As I said the rear wheels were fitted with wrong spec tires (265/30) and when I first got the car, there was this strange rattling sound coming from the exhaust that only occurs when I'm rolling it in 1st gear. The car also wheel hops on 1st gear full throttle (rear wheels starts jumping up and down violently). Finally, every time I stepped out of the vehicle, I can smell tire burn, even if I weren't driving very aggressively.

After replacing the rears with stock tires (265/35), the rattle is gone. I couldn't induce it tonight no matter how many times I stopped/rolled. Added to that, I put in 1st gear, turn off traction, and absolutely nailed it to the floor; no wheel spin, no wheel hope, no nothing. Just straight sling shoot acceleration. And there is no smell of the usual burning rubber after exiting the car.
Running the wrong tires on my Porsches is something with which I have no experience.

In your case, with the right tires on the car the symptoms/behavior are now gone I think provides you with a clue that the wrong tires were somehow at fault.

Over the years I have smelled the tires when getting out of the car. They are right there, they are big and they are often hot. So that you smell hot tire odor is not surprising.
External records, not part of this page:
import Summits.RiemannHypothesis.RiemannHypothesis.Theorems.PfPersistenceHeightLocality
import Summits.RiemannHypothesis.RiemannHypothesis.Theorems.PfPersistenceGalerkinFormDomain
import HarnessLib

/-!
# PF persistence — the IN-WINDOW ONE-DIAL MIRROR and the `τ_unif`-continuity of `ε₁` (pub-rhpf, barrier-typer gen 4)

**HONEST FRAMING. This is a long-odds MECHANISM SEARCH; no RH claims.** Everything below is RH-free linear
algebra about the cell's observatory records (`Datum` = even blocks of truncated Weil forms at every window);
nothing here bears on the truth of RH.

RULING A73 (F) (adj-3 gen 9) asked the barrier-typer to bind "band 1" of cand-5's C5-N7 band map to the kernel:
the reader `|ε₁^{ev}(a, N)|` at ONE window is matched EXACTLY by ONE prime dial INSIDE that window, the matched
datum being form-negative AT THE SAME WINDOW (the served-menu / same-window closure word of the two-domain
convention A41-DOM — distinct from the far-prime closure `exactMultiDialMatching_of_determinedBelow`, which leaves
the window matrix untouched). This file PROVES it with the ONLY binder `0 < ε₁(ζ; a, N)` (the regime of interest;
the served sign `S_p^{ev} < 0` that the DERIVED certificate used is NOT needed: the first basis vector `ξ₀` always
has a positive pattern value `θ₀₀(log p) = (2a − log p)/2a`).

* §1 `bottomRayleigh` TOOLKIT (PROVED): the Rayleigh set is nonempty and bounded below; `ε₁ ≤` every Rayleigh
  value; `ε₁ < r` is witnessed; and the `τ_unif` LIPSCHITZ LAW `|ε₁(M) − ε₁(M')| ≤ δ` whenever
  `|vᵀ(M − M')v| ≤ δ vᵀv` — so the bottom-eigenvalue reader at finitely many windows is `ReaderContinuousAt` every
  datum (`readerContinuousAt_bottomRayleigh`): the `R1`-with-`a`-uniform-modulus hypothesis of
  `PfPersistenceDialMatching` is DISCHARGED for `ε₁`-readers (`not_separates_of_bottomMarginClass_subset`).
* §2 THE DIAL PATH (PROVED): `K ↦ ε₁(ζ-block dialled by K at p; a, N)` is `2 w(p)`-Lipschitz, hence continuous.
* §3 THE IN-WINDOW MIRROR (PROVED): `InWindowDialMatchingAt win F` (TYPED: a composite of dials at primes INSIDE
  `win` reads exactly like `ζ` under `F`, differs from `ζ` AT `win`, and is form-negative AT `win`) implies
  `ExactMultiDialMatching F`; and for `F d = |ε₁(d; win)|` it HOLDS at every window containing a prime with
  `0 < ε₁(ζ; win)`, by the intermediate value theorem along the `p`-dial: `ε₁(K = 1) = ε₁ > 0`, the Rayleigh value
  of any `u` with `uᵀP_p u ≠ 0` is driven to `−ε₁` at an explicit `K_R ≠ 1`, so `ε₁(K*) = −ε₁` for some `K*`
  strictly between (`inWindowDialMatchingAt_abs_bottomRayleigh`). Consequence: no criterion factoring through
  `|ε₁^{ev}|` at one such window separates `ζ` from the negatives of the arithmetic dial space, with a SAME-WINDOW
  witness (`not_separates_of_factorsThrough_abs_bottomRayleigh`).

Band 2 of A73 (two in-window dials matching `(|ε₁^{ev}|, ε₁^{odd})`, Newton–Kantorovich datum as binder) is NOT in
this file.
-/

set_option linter.dupNamespace false  -- the mandated namespace repeats `RiemannHypothesis`

noncomputable section

open Real Finset Matrix Set

namespace Summit.RiemannHypothesis.RiemannHypothesis.Theorems.PfPersistence

/-! ## §1 The `bottomRayleigh` toolkit and the `τ_unif`-Lipschitz law of `ε₁` -/

/-- the RAYLEIGH SET of a window matrix: all Rayleigh quotients of nonzero vectors (`bottomRayleigh = sInf` of it). [folklore] -/
def rayleighSet {n : ℕ} (M : Matrix (Fin n) (Fin n) ℝ) : Set ℝ :=
  {r : ℝ | ∃ v : Fin n → ℝ, v ≠ 0 ∧ r = v ⬝ᵥ (M *ᵥ v) / (v ⬝ᵥ v)}

/-- PROVED: `bottomRayleigh M = sInf (rayleighSet M)` (definitional unfolding). [folklore] -/
theorem bottomRayleigh_eq_sInf {n : ℕ} (M : Matrix (Fin n) (Fin n) ℝ) : bottomRayleigh M = sInf (rayleighSet M) :=
  rfl

/-- PROVED: a product of two coordinates is bounded by the squared norm, `|v i| |v j| ≤ v ⬝ᵥ v`. [folklore] -/
theorem abs_mul_abs_le_dotProduct_self {n : ℕ} (v : Fin n → ℝ) (i j : Fin n) : |v i| * |v j| ≤ v ⬝ᵥ v := by
  have hi : v i * v i ≤ v ⬝ᵥ v :=
    Finset.single_le_sum (f := fun k => v k * v k) (fun k _ => mul_self_nonneg (v k)) (Finset.mem_univ i)
  have hj : v j * v j ≤ v ⬝ᵥ v :=
    Finset.single_le_sum (f := fun k => v k * v k) (fun k _ => mul_self_nonneg (v k)) (Finset.mem_univ j)
  nlinarith [abs_mul_abs_self (v i), abs_mul_abs_self (v j), abs_nonneg (v i), abs_nonneg (v j),
    sq_nonneg (|v i| - |v j|)]

/-- the ENTRYWISE SIZE `Σ_{i,j} |M_{ij}|` of a window matrix (a crude form bound). [folklore] -/
def entrySum {n : ℕ} (M : Matrix (Fin n) (Fin n) ℝ) : ℝ := ∑ i, ∑ j, |M i j|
But I note the wrong spec rear tires were obviously wearing at a fast rate and this comes from friction and friction produces heat so the rear tires could have been running hotter than normal which could explain the lack of tire smell now with new tires which track truer and run cooler. I suspect though you'll smell the tires some times as even properly aligned and the right spec tires will get plenty hot enough to smell.

The lack of hopping and what have you could be explained by the car's suspension geometry is now closer to optimum with the right tires fitted.

I have to stress these cars are high performance sports cars. We tend to forget this but not too many years ago a car capable of 0 to 60mph in under 6 seconds, and with a top speed in excess of 150mph was at the top of the performance car list.

Tires play a critical role for these cars and coupled with this is proper alignment to ensure the tires have optimum contact with the pavement and maintain this under all conditions.

Your experience I think underlines the critical role proper tires have in the car's behavior and performance.